Bangalore: The precious metal, gold, has not discouraged buyers in India where the demand is expected to touch 1200 tonnes in 10 years, according to World Gold Council (WGC) instituted study.

Private gold demand will grow at least at three per cent per annum over the next 10 years and based on total Indian demand of about 900 tons for fiscal 2009-10,Mumbai based Centre for Monitoring Indian Economy (CMIE), an independent economic think-tank estimate demand to reach 1200 tons or approximately Rs 2.5 trillion at current price level by 2020-21.

The survey report compiled by CMIE was released at a press conference here by WGC after its Board Meeting.

Factors increasing the demand were a robust 10 per cent annual GDP growth, rising incomes and savings level.

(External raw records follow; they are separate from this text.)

import Summits.MatrixMultiplication.OmegaCensus.CyclicDihedralIndexTwoFamily
import HarnessLib

/-!
# A second (non-product) family attaining the `|A| ≡ 1 (mod 3)` law over `ℤ₂ × ℤ_{6k+2}`

ω-census `pub-omega`, family (b3), lead item G6-2 (seat ENG1 gen 4, 2026-08-21).
Framing: lottery ticket; floor = certified bounds/negative ranges.  VALUE = an explicit finite construction,
kernel-checked; NOT progress on ω, and NOT a new existence statement (see the next paragraph).

In a dihedral-like group of order `2|A|` over a finite abelian group `A` with `|A| ≡ 1 (mod 3)` every TPP triple has
`3|S||T||U| + 8 ≤ 8|A|` (`DihedralLikeLaw.lean`), and equality forces `A` to have an element of order `≥ |A|/2`
whenever the 2-rank of `A` is at least 3 (`DihedralLawModOneRankThreeAll.no_mod_one_law_of_rank_three`; at `|A| = 64`
the remaining groups were closed by certified enumeration).  The converse is ALREADY in the tree: for cyclic `A` the
dihedral group attains the law (`dihedral_law`), and for the non-cyclic groups with an index-2 cyclic subgroup,
`A = ℤ₂ × ℤ_n` with `n ≡ 2 (mod 3)`, `C2DihedralLaw.c2_dihedral_law` gives `β(C₂ × D_{2n}) = 4⌊4n/3⌋`, the lower half
being the PRODUCT triple `(C₂, 1, 1) × (uniform dihedral family of D_{2n})` of `C2DihedralLowerBound.lean`
(volume `8⌊2n/3⌋`, realizing `⟨4, 2, ⌊2n/3⌋⟩`; at `n = 32`: volume `168` in `C₂ × D₆₄ ≅ Dih(ℤ₂ × ℤ₃₂)`).

This file records a SECOND, explicit, non-product family with the same extremal volume (part sizes
`(1,1 | 2,2 | 2k, 2k+1)`, the "shape B" of `DihedralLawModOneShapeB.lean` up to the order of the sets; its 4-set has
four distinct `D_{2n}`-components, so it is not a translate of a product set `C₂ × X`) in `C₂ × D_{2n} ≅ Dih(ℤ₂ × ℤ_n)`,
`n = 6k + 2` (so `|A| = 2n = 12k + 4 ≡ 1 (mod 3)`), in the `rot`/`ref` calculus of `CyclicDihedralIndexTwoFamily.lean`
(`Grp 2 n = Multiplicative (ZMod 2) × DihedralGroup n`, Mathlib's conventions `r i * sr j = sr (j - i)` etc.):

* `SB k = {(0, r 0), (0, sr 0)}`, `TB k = {(0, r 0), (0, r 1), (1, sr (4k+1)), (1, sr (4k+2))}`,
  `UB k = {(i, r i) : i < 2k} ∪ {(i, sr i) : 2k ≤ i ≤ 4k}` (first coordinates mod 2);
* `tpp_shapeB`: the triple has the triple product property (Cohn–Umans Def. 2.1, the tree's
  `TripleProductProperty`), for every `k ≥ 1`;
* `law_attained`: `3·|SB|·|TB|·|UB| + 8 = 3·2·4·(4k+1) + 8 = 8·(2n) = 8|A|`;
* `exists_mod_one_law_triple_Z2xZ32`: the instance `k = 5` — a TPP triple of volume `168` in `C₂ × D₆₄ ≅ Dih(ℤ₂ × ℤ₃₂)`
  (order 128), `3·168 + 8 = 512 = 8·64`.

The same formula FAILS for odd `c = |U ∩ A|` (then `n` is odd and `ℤ₂ × ℤ_n` is cyclic); see the cell file
`code/eng1/results/shapeb-witness-Z2xZ32.json` for the search that found the pattern and five independent numerical
checks of the instance `n = 32`.
-/

namespace Summit.MatrixMultiplication.OmegaCensus.DihedralLawModOneIndexTwoAttained

open Literature.Computability.AlgebraicComplexity Literature.Combinatorics.Additive DihedralGroup
open Summit.MatrixMultiplication.OmegaCensus.CyclicDihedralIndexTwoFamily

section family
variable (k : ℕ)

/-- `SB = {(0, r 0), (0, sr 0)} = {1, τ}` in `C₂ × D_{2(6k+2)}`. -/
def SB : Finset (Grp 2 (6 * k + 2)) :=
  {rot 2 (6 * k + 2) 0 0, ref 2 (6 * k + 2) 0 0}

/-- `TB = {(0, r 0), (0, r 1), (1, sr (4k+1)), (1, sr (4k+2))}`. -/
def TB : Finset (Grp 2 (6 * k + 2)) :=
  {rot 2 (6 * k + 2) 0 0, rot 2 (6 * k + 2) 0 1, ref 2 (6 * k + 2) 1 (4 * k + 1 : ℤ),
    ref 2 (6 * k + 2) 1 (4 * k + 2 : ℤ)}

/-- `UB = {(i, r i) : i < 2k} ∪ {(i, sr i) : 2k ≤ i ≤ 4k}` (the "staircase"; first coordinates are read mod 2). -/
def UB : Finset (Grp 2 (6 * k + 2)) :=
  ((Finset.range (2 * k)).image fun i : ℕ => rot 2 (6 * k + 2) (i : ℤ) (i : ℤ)) ∪
  ((Finset.range (2 * k + 1)).image fun j : ℕ => ref 2 (6 * k + 2) (2 * k + j : ℤ) (2 * k + j : ℤ))

/-- `|SB k| = 2`. -/
theorem card_SB : (SB k).card = 2 := by
  rw [SB, Finset.card_pair]
  simp

/-- `|TB k| = 4` (for `k ≥ 1`). -/
theorem card_TB (hk : 1 ≤ k) : (TB k).card = 4 := by
  have h1' : ¬ ((6 * (k : ℤ) + 2) ∣ 1) := by
    intro hd; have := Int.le_of_dvd one_pos hd; omega
  have h1 : ¬ ((((6 * k + 2 : ℕ)) : ℤ) ∣ 1) := by push_cast; exact h1'
  have d1 : rot 2 (6 * k + 2) 0 0 ≠ rot 2 (6 * k + 2) 0 1 := by
    rw [Ne, rot_eq_rot_iff]; push_cast; simp [h1']
  have d2 : rot 2 (6 * k + 2) 0 0 ≠ ref 2 (6 * k + 2) 1 (4 * k + 1 : ℤ) := by simp
  have d3 : rot 2 (6 * k + 2) 0 0 ≠ ref 2 (6 * k + 2) 1 (4 * k + 2 : ℤ) := by simp
  have d4 : rot 2 (6 * k + 2) 0 1 ≠ ref 2 (6 * k + 2) 1 (4 * k + 1 : ℤ) := by simp
  have d5 : rot 2 (6 * k + 2) 0 1 ≠ ref 2 (6 * k + 2) 1 (4 * k + 2 : ℤ) := by simp
  have d6 : ref 2 (6 * k + 2) 1 (4 * k + 1 : ℤ) ≠ ref 2 (6 * k + 2) 1 (4 * k + 2 : ℤ) := by
    rw [Ne, ref_eq_ref_iff]
    intro h
    obtain ⟨-, h2⟩ := h
    have e : (4 * (k : ℤ) + 2) - (4 * (k : ℤ) + 1) = 1 := by ring
    rw [e] at h2
    exact h1 h2
  simp only [TB]
  rw [Finset.card_insert_of_notMem (by simp only [Finset.mem_insert, Finset.mem_singleton]; push Not; exact ⟨d1, d2, d3⟩),
    Finset.card_insert_of_notMem (by simp only [Finset.mem_insert, Finset.mem_singleton]; push Not; exact ⟨d4, d5⟩),
    Finset.card_pair d6]

/-- `|UB k| = 4k + 1`. -/
theorem card_UB : (UB k).card = 4 * k + 1 := by
  have hM : (0 : ℤ) < ((6 * k + 2 : ℕ) : ℤ) := by positivity
  rw [UB, Finset.card_union_of_disjoint, Finset.card_image_of_injOn, Finset.card_image_of_injOn,
    Finset.card_range, Finset.card_range]
  · omega
  · intro i hi i' hi' he
    simp only [Finset.coe_range, Set.mem_Iio] at hi hi'
    obtain ⟨-, hB⟩ := (ref_eq_ref_iff _ _ _ _).mp he
    rcases dvd_window2 hM hB (by push_cast; omega) (by push_cast; omega) with hB | hB | hB <;>
      (push_cast at hB; omega)
  · intro i hi i' hi' he
    simp only [Finset.coe_range, Set.mem_Iio] at hi hi'
    obtain ⟨-, hB⟩ := (rot_eq_rot_iff _ _ _ _).mp he
    rcases dvd_window2 hM hB (by push_cast; omega) (by push_cast; omega) with hB | hB | hB <;>
      (push_cast at hB; omega)
  · rw [Finset.disjoint_left]
    intro x hx hx'
    simp only [Finset.mem_image, Finset.mem_range] at hx hx'
    obtain ⟨j, -, rfl⟩ := hx
    obtain ⟨i, -, hc⟩ := hx'
    simp at hc

set_option maxHeartbeats 4000000 in
/-- **The shape-B family has the triple product property** in `C₂ × D_{2(6k+2)}` for every `k ≥ 1`
(Cohn–Umans Def. 2.1: `s s'⁻¹ · t t'⁻¹ · u u'⁻¹ = 1` forces `s = s'`, `t = t'`, `u = u'`).  Proof: brute-force case split on
the six memberships; each product is normalised by the `rot`/`ref` calculus to a pair of divisibility conditions
(`2 ∣ ·`, `6k+2 ∣ ·`), the second is windowed to finitely many multiples, and `omega` finishes. -/
theorem tpp_shapeB (hk : 1 ≤ k) :
    ∀ s ∈ SB k, ∀ s' ∈ SB k, ∀ t ∈ TB k, ∀ t' ∈ TB k, ∀ u ∈ UB k, ∀ u' ∈ UB k,
      s * s'⁻¹ * (t * t'⁻¹) * (u * u'⁻¹) = 1 → s = s' ∧ t = t' ∧ u = u' := by
  have hM : (0 : ℤ) < ((6 * k + 2 : ℕ) : ℤ) := by positivity
  intro s hs s' hs' t ht t' ht' u hu u' hu' he
  simp only [SB, TB, UB, Finset.mem_image, Finset.mem_range, Finset.mem_union, Finset.mem_insert,
    Finset.mem_singleton] at hs hs' ht ht' hu hu'
  rcases hs with rfl | rfl <;> rcases hs' with rfl | rfl <;>
  rcases ht with rfl | rfl | rfl | rfl <;> rcases ht' with rfl | rfl | rfl | rfl <;>
  rcases hu with ⟨j, hj, rfl⟩ | ⟨j, hj, rfl⟩ <;> rcases hu' with ⟨j', hj', rfl⟩ | ⟨j', hj', rfl⟩ <;>
  simp only [rot_mul_rot, rot_mul_ref, ref_mul_rot, ref_mul_ref, rot_inv, ref_inv, rot_eq_one_iff,
    ref_ne_one] at he
  all_goals (
    obtain ⟨hA, hB⟩ := he
    push_cast at hA
    rcases dvd_window6 hM hB (by omega) (by omega) with hB | hB | hB | hB | hB | hB | hB | hB | hB | hB | hB <;>
    first
      | (exfalso; omega)
      | (obtain rfl : j = j' := by omega
         exact ⟨rfl, rfl, rfl⟩))

/-- The family triple in the tree's vocabulary: `TripleProductProperty (SB k) (TB k) (UB k)` for `k ≥ 1`. -/
theorem tripleProductProperty_shapeB (hk : 1 ≤ k) : TripleProductProperty (SB k) (TB k) (UB k) :=
  tpp_shapeB k hk

/-- `C₂ × D_{2(6k+2)}` realizes `⟨2, 4, 4k+1⟩` through the shape-B family. -/
theorem realizesTPP_shapeB (hk : 1 ≤ k) : RealizesTPP (Grp 2 (6 * k + 2)) 2 4 (4 * k + 1) :=
  ⟨SB k, TB k, UB k, card_SB k, card_TB k hk, card_UB k, tpp_shapeB k hk⟩

/-- `|C₂ × D_{2(6k+2)}| = 2 · (2(6k+2)) = 2|A|` with `A = ℤ₂ × ℤ_{6k+2}`. -/
theorem card_Grp_two : Fintype.card (Grp 2 (6 * k + 2)) = 2 * (2 * (6 * k + 2)) := by
  simp [Fintype.card_prod, ZMod.card, DihedralGroup.card]

/-- **The mod-one law is attained**: `3·|SB|·|TB|·|UB| + 8 = 8·|A|`, `|A| = 2(6k+2) = |ℤ₂ × ℤ_{6k+2}|` (`k ≥ 1`). -/
theorem law_attained (hk : 1 ≤ k) :
    3 * ((SB k).card * (TB k).card * (UB k).card) + 8 = 8 * (2 * (6 * k + 2)) := by
  rw [card_SB, card_TB k hk, card_UB]; ring

/-- Existence form: for every `k ≥ 1` the group `C₂ × D_{2(6k+2)}` (the dihedral-like group with `c₀ = 0` over the
NON-cyclic `A = ℤ₂ × ℤ_{6k+2}`, `|A| ≡ 1 (mod 3)`) contains a TPP triple with `3|S||T||U| + 8 = 8|A| = 4|G|`. -/
theorem exists_mod_one_law_triple (hk : 1 ≤ k) : ∃ S T U : Finset (Grp 2 (6 * k + 2)),
    TripleProductProperty S T U ∧ 3 * (S.card * T.card * U.card) + 8 = 4 * Fintype.card (Grp 2 (6 * k + 2)) :=
  ⟨SB k, TB k, UB k, tpp_shapeB k hk, by rw [law_attained k hk, card_Grp_two]; ring⟩

end family

/-- **G6-2 witness (`k = 5`)**: `C₂ × D₆₄ ≅ Dih(ℤ₂ × ℤ₃₂)` (order 128) contains a TPP triple of sizes `(2, 4, 21)`, volume
`168`, and `3·168 + 8 = 512 = 8·64 = 8|ℤ₂ × ℤ₃₂|` — an explicit non-product witness that the `|A| ≡ 1 (mod 3)` law is
attained over `ℤ₂ × ℤ₃₂` (the product witness of sizes `(4, 2, 21)` is `C2DihedralLaw.c2_dihedral_law` at `k = 32`). -/
theorem exists_mod_one_law_triple_Z2xZ32 : ∃ S T U : Finset (Grp 2 32),
    TripleProductProperty S T U ∧ S.card = 2 ∧ T.card = 4 ∧ U.card = 21 ∧
      3 * (S.card * T.card * U.card) + 8 = 8 * 64 :=
  ⟨SB 5, TB 5, UB 5, tpp_shapeB 5 (by norm_num), card_SB 5, card_TB 5 (by norm_num), card_UB 5,
    by rw [card_SB, card_TB 5 (by norm_num), card_UB]⟩

/-- `|C₂ × D₆₄| = 128`. -/
theorem card_Grp_two_32 : Fintype.card (Grp 2 32) = 128 := by
  simp [Fintype.card_prod, ZMod.card, DihedralGroup.card]

end Summit.MatrixMultiplication.OmegaCensus.DihedralLawModOneIndexTwoAttained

According to CMIE, the savings rate of Indian households is likely to be close to 50 per cent rather than 35 per cent as suggested by official statistics. This means gold investments as a percent of total savings are about 36 per cent.

The fact that Indian gold jewellery and investment demand remains robust, despite the rising price emphasises enduring desire among local consumers to purchase gold, driven mainly by its allure as jewellery and its properties as hedge to offset depreciation effects and erosion of savings and income, it said.

Currently India and China together account for nearly 25 per cent of annual gold demand and it is likely to grow further as a proportion of demand in years to come.

In 2009, demand for gold in India touched 963 tonnes, Ajay Mitra, Managing Director of WGC, India and Middle East said.

China, though engaged in mining gold, imported 500 tonnes last year and would continue to do so in the coming years to meet the growing demand, Grubb said.

The rising prices of gold has also thrown challenges to jewellers as new types of jewellery are entering the market, he said and urged those in the industry to look for new products and solutions to attract younger generation.